[Saved entries]
import Mathlib
import HarnessLib
import Summits.SmoothPoincare4.SmoothPoincare4.Theses.EntropyRung
import Summits.SmoothPoincare4.SmoothPoincare4.Theses.RicciFat

/-!
# Sketch — crux ideas for `EntropyRung.SubcylindricalExistence` (stmt-SmoothPoincare4-10871)

First lemmas of the idea card `curvature-dimension-entropy-floor` (crux-ideate round 1, ideator 2).
Nothing here is proved; the point is that the statements elaborate over existing declarations.
-/

namespace Summit.SmoothPoincare4.SmoothPoincare4.Cruxes.SubcylindricalExistence.CurvatureDimensionEntropyFloor

open scoped Manifold ContDiff
open MeasureTheory

/-- FIRST LEMMA (Theorem A, entropy ≥ log-volume under `Ric ≥ 3`).
For a closed connected Riemannian 4-manifold with `Ric_g ≥ 3 g` one has, for every `τ > 0` and every
smooth `f` with `∫ (4πτ)⁻² e^{-f} dV = 1`,
`𝒲(g,f,τ) ≥ log Vol(M,g) − 2 log(2π/3) − 2`, i.e. `μ(g,τ) ≥ μ(S⁴_rd,τ) + log(Vol/Vol S⁴) ≥ ν(S⁴_rd) + log(Vol/Vol S⁴)`
with `ν(S⁴_rd) = log 6 − 2 = log(8π²/3) − 2 log(2π/3) − 2`.  Equality for every Einstein metric with
`Ric = 3g` (Carrillo–Ni).  Proof route: Lévy–Gromov isoperimetric comparison + Bérard–Besson–Gallot
spherical symmetrisation of the competitors of `𝒲`, `R ≥ 12`, and RoundBound `μ(S⁴_rd,τ) ≥ log 6 − 2`. -/
def EntropyVolumeComparison : Prop :=
  ∀ (M : Type) [TopologicalSpace M] [T2Space M] [SecondCountableTopology M]
    [ChartedSpace (EuclideanSpace ℝ (Fin 4)) M] [IsManifold (𝓡 4) ∞ M] [CompactSpace M] [T3Space M]
    [MeasurableSpace M] [BorelSpace M] [ConnectedSpace M]
    (g : Literature.Geometry.Lorentzian.PseudoRiemannianMetric (𝓡 4) ∞ (EuclideanSpace ℝ (Fin 4))
      (TangentSpace (𝓡 4) : M → Type _)) [g.HasLeviCivita] (hg : g.IsRiemannian),
    (∀ (x : M) (v : TangentSpace (𝓡 4) x), 3 * g.val x v v ≤ g.ricci x v v) →
    ∀ τ : ℝ, 0 < τ → ∀ f : M → ℝ, ContMDiff (𝓡 4) 𝓘(ℝ, ℝ) ∞ f →
      ∫ x, (4 * Real.pi * τ) ^ (-(4 : ℝ) / 2) * Real.exp (-f x)
          ∂(Literature.Geometry.Lorentzian.riemannianMeasure (g.toContMDiffRiemannianMetric hg)) = 1 →
      Real.log ((Literature.Geometry.Lorentzian.riemannianMeasure (g.toContMDiffRiemannianMetric hg)
          Set.univ).toReal) - 2 * Real.log (2 * Real.pi / 3) - 2 ≤
        ∫ x, (τ * (g.scalarCurvature x + g.gradSq f x) + f x - 4) *
          ((4 * Real.pi * τ) ^ (-(4 : ℝ) / 2) * Real.exp (-f x))
          ∂(Literature.Geometry.Lorentzian.riemannianMeasure (g.toContMDiffRiemannianMetric hg))

/-- ROUND BOUND as the special case `g = round`, stated fact-free: the scale-family of sharp
log-Sobolev inequalities on the unit round `S⁴` — for every closed connected Riemannian 4-manifold
with `Ric = 3g` (in particular the round unit sphere) `μ(g,τ) ≥ log Vol − 2 log(2π/3) − 2` for all `τ`.
(Sub-statement of `EntropyVolumeComparison`; listed separately because it is what certifies that the
hypothesis class of `SubcylindricalRecognition` is non-empty and is closable now.) -/
def EinsteinRoundBound : Prop :=
  ∀ (M : Type) [TopologicalSpace M] [T2Space M] [SecondCountableTopology M]
    [ChartedSpace (EuclideanSpace ℝ (Fin 4)) M] [IsManifold (𝓡 4) ∞ M] [CompactSpace M] [T3Space M]
    [MeasurableSpace M] [BorelSpace M] [ConnectedSpace M]
    (g : Literature.Geometry.Lorentzian.PseudoRiemannianMetric (𝓡 4) ∞ (EuclideanSpace ℝ (Fin 4))
      (TangentSpace (𝓡 4) : M → Type _)) [g.HasLeviCivita] (hg : g.IsRiemannian),
    (∀ (x : M) (v w : TangentSpace (𝓡 4) x), g.ricci x v w = 3 * g.val x v w) →
    ∀ τ : ℝ, 0 < τ → ∀ f : M → ℝ, ContMDiff (𝓡 4) 𝓘(ℝ, ℝ) ∞ f →
      ∫ x, (4 * Real.pi * τ) ^ (-(4 : ℝ) / 2) * Real.exp (-f x)
          ∂(Literature.Geometry.Lorentzian.riemannianMeasure (g.toContMDiffRiemannianMetric hg)) = 1 →
      Real.log ((Literature.Geometry.Lorentzian.riemannianMeasure (g.toContMDiffRiemannianMetric hg)
          Set.univ).toReal) - 2 * Real.log (2 * Real.pi / 3) - 2 ≤
        ∫ x, (τ * (g.scalarCurvature x + g.gradSq f x) + f x - 4) *
          ((4 * Real.pi * τ) ^ (-(4 : ℝ) / 2) * Real.exp (-f x))
          ∂(Literature.Geometry.Lorentzian.riemannianMeasure (g.toContMDiffRiemannianMetric hg))

/-- THE NAMED FACT the first lemma rests on, in the shape a prover needs (dimensional Bakry–Émery /
Bakry–Gentil–Ledoux entropy–energy inequality, case `ρ = 3`, `n = 4`): on a closed connected
Riemannian 4-manifold with `Ric ≥ 3g`, for every smooth `w` with `∫ w² dV = Vol`,
`(1/Vol)∫ w² log w² dV ≤ 2·log(1 + (1/(3·Vol))∫|∇w|² dV)`.  In-tree route: upgrade
`Literature/Geometry/Riemannian/BakryEmeryHeatFlow.lean` (keep `|Hess f|² ≥ (Δf)²/4` in
`fisher_pointwise_le`, Riccati comparison `y' = −(1/2)y(12 + y)` instead of Grönwall), modulo the same
heat-flow hypothesis `hflow`. -/
def EntropyEnergyCD34 : Prop :=
  ∀ (M : Type) [TopologicalSpace M] [T2Space M] [SecondCountableTopology M]
    [ChartedSpace (EuclideanSpace ℝ (Fin 4)) M] [IsManifold (𝓡 4) ∞ M] [CompactSpace M] [T3Space M]
    [MeasurableSpace M] [BorelSpace M] [ConnectedSpace M]
    (g : Literature.Geometry.Lorentzian.PseudoRiemannianMetric (𝓡 4) ∞ (EuclideanSpace ℝ (Fin 4))
      (TangentSpace (𝓡 4) : M → Type _)) [g.HasLeviCivita] (hg : g.IsRiemannian),
    (∀ (x : M) (v : TangentSpace (𝓡 4) x), 3 * g.val x v v ≤ g.ricci x v v) →
    ∀ w : M → ℝ, ContMDiff (𝓡 4) 𝓘(ℝ, ℝ) ∞ w →
      ∫ x, w x ^ 2 ∂(Literature.Geometry.Lorentzian.riemannianMeasure (g.toContMDiffRiemannianMetric hg))
        = (Literature.Geometry.Lorentzian.riemannianMeasure (g.toContMDiffRiemannianMetric hg)
            Set.univ).toReal →
      (∫ x, w x ^ 2 * Real.log (w x ^ 2)
          ∂(Literature.Geometry.Lorentzian.riemannianMeasure (g.toContMDiffRiemannianMetric hg)))
        / (Literature.Geometry.Lorentzian.riemannianMeasure (g.toContMDiffRiemannianMetric hg)
            Set.univ).toReal ≤
      2 * Real.log (1 + (∫ x, g.gradSq w x
          ∂(Literature.Geometry.Lorentzian.riemannianMeasure (g.toContMDiffRiemannianMetric hg)))
          / (3 * (Literature.Geometry.Lorentzian.riemannianMeasure (g.toContMDiffRiemannianMetric hg)
            Set.univ).toReal))

/-- TRANSFER.  The existence crux of route RicciFat implies the existence crux ENT of route EntropyRung:
`RicciFatSphere` at `δ := 1 − √(π e)/3 ≈ 0.0259` gives `Ric ≥ 3`, `Vol > e^{ν_cyl − ν_rd}·8π²/3`, hence by
`EntropyVolumeComparison` `ν(g) > ν_cyl` (with the ENT-`δ` equal to `log Vol − log(0.97409·8π²/3) > 0`)
and `R ≥ 12 > 0`. -/
def RicciFatImpliesSubcylindricalExistence : Prop :=
  Summit.SmoothPoincare4.SmoothPoincare4.Theses.RicciFat.RicciFatSphere →
    Summit.SmoothPoincare4.SmoothPoincare4.Theses.EntropyRung.SubcylindricalExistence

/-- The numerical heart of the transfer: the volume threshold is `e^{ν_cyl − ν_rd} = √(π e)/3`. -/
theorem threshold_identity :
    Real.exp ((Real.log 2 + Real.log Real.pi / 2 - 3 / 2) - (Real.log 6 - 2))
      = Real.sqrt Real.pi * Real.exp (1 / 2 : ℝ) / 3 := by
  have hpi : (0 : ℝ) < Real.pi := Real.pi_pos
  have h6 : Real.log 6 = Real.log 2 + Real.log 3 := by
    rw [show (6 : ℝ) = 2 * 3 by norm_num, Real.log_mul (by norm_num) (by norm_num)]
  rw [h6]
  have : (Real.log 2 + Real.log Real.pi / 2 - 3 / 2) - (Real.log 2 + Real.log 3 - 2)
      = Real.log Real.pi / 2 + 1 / 2 - Real.log 3 := by ring
  rw [this, show Real.log Real.pi / 2 + 1 / 2 - Real.log 3
      = (Real.log Real.pi / 2) + (1 / 2) - Real.log 3 by ring]
  rw [Real.exp_sub, Real.exp_add, Real.exp_log (by norm_num : (0:ℝ) < 3)]
  congr 1
  rw [Real.sqrt_eq_rpow, Real.rpow_def_of_pos hpi]
  congr 1
  ring

end Summit.SmoothPoincare4.SmoothPoincare4.Cruxes.SubcylindricalExistence.CurvatureDimensionEntropyFloor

- Work required: Could you retype exactly the lines from the one containing "existence crux of" through the final line of the data above, and no others?

- Solution below:
/-- TRANSFER.  The existence crux of route RicciFat implies the existence crux ENT of route EntropyRung:
`RicciFatSphere` at `δ := 1 − √(π e)/3 ≈ 0.0259` gives `Ric ≥ 3`, `Vol > e^{ν_cyl − ν_rd}·8π²/3`, hence by
`EntropyVolumeComparison` `ν(g) > ν_cyl` (with the ENT-`δ` equal to `log Vol − log(0.97409·8π²/3) > 0`)
and `R ≥ 12 > 0`. -/
def RicciFatImpliesSubcylindricalExistence : Prop :=
  Summit.SmoothPoincare4.SmoothPoincare4.Theses.RicciFat.RicciFatSphere →
    Summit.SmoothPoincare4.SmoothPoincare4.Theses.EntropyRung.SubcylindricalExistence

/-- The numerical heart of the transfer: the volume threshold is `e^{ν_cyl − ν_rd} = √(π e)/3`. -/
theorem threshold_identity :
    Real.exp ((Real.log 2 + Real.log Real.pi / 2 - 3 / 2) - (Real.log 6 - 2))
      = Real.sqrt Real.pi * Real.exp (1 / 2 : ℝ) / 3 := by
  have hpi : (0 : ℝ) < Real.pi := Real.pi_pos
  have h6 : Real.log 6 = Real.log 2 + Real.log 3 := by
    rw [show (6 : ℝ) = 2 * 3 by norm_num, Real.log_mul (by norm_num) (by norm_num)]
  rw [h6]
  have : (Real.log 2 + Real.log Real.pi / 2 - 3 / 2) - (Real.log 2 + Real.log 3 - 2)
      = Real.log Real.pi / 2 + 1 / 2 - Real.log 3 := by ring
  rw [this, show Real.log Real.pi / 2 + 1 / 2 - Real.log 3
      = (Real.log Real.pi / 2) + (1 / 2) - Real.log 3 by ring]
  rw [Real.exp_sub, Real.exp_add, Real.exp_log (by norm_num : (0:ℝ) < 3)]
  congr 1
  rw [Real.sqrt_eq_rpow, Real.rpow_def_of_pos hpi]
  congr 1
  ring

end Summit.SmoothPoincare4.SmoothPoincare4.Cruxes.SubcylindricalExistence.CurvatureDimensionEntropyFloor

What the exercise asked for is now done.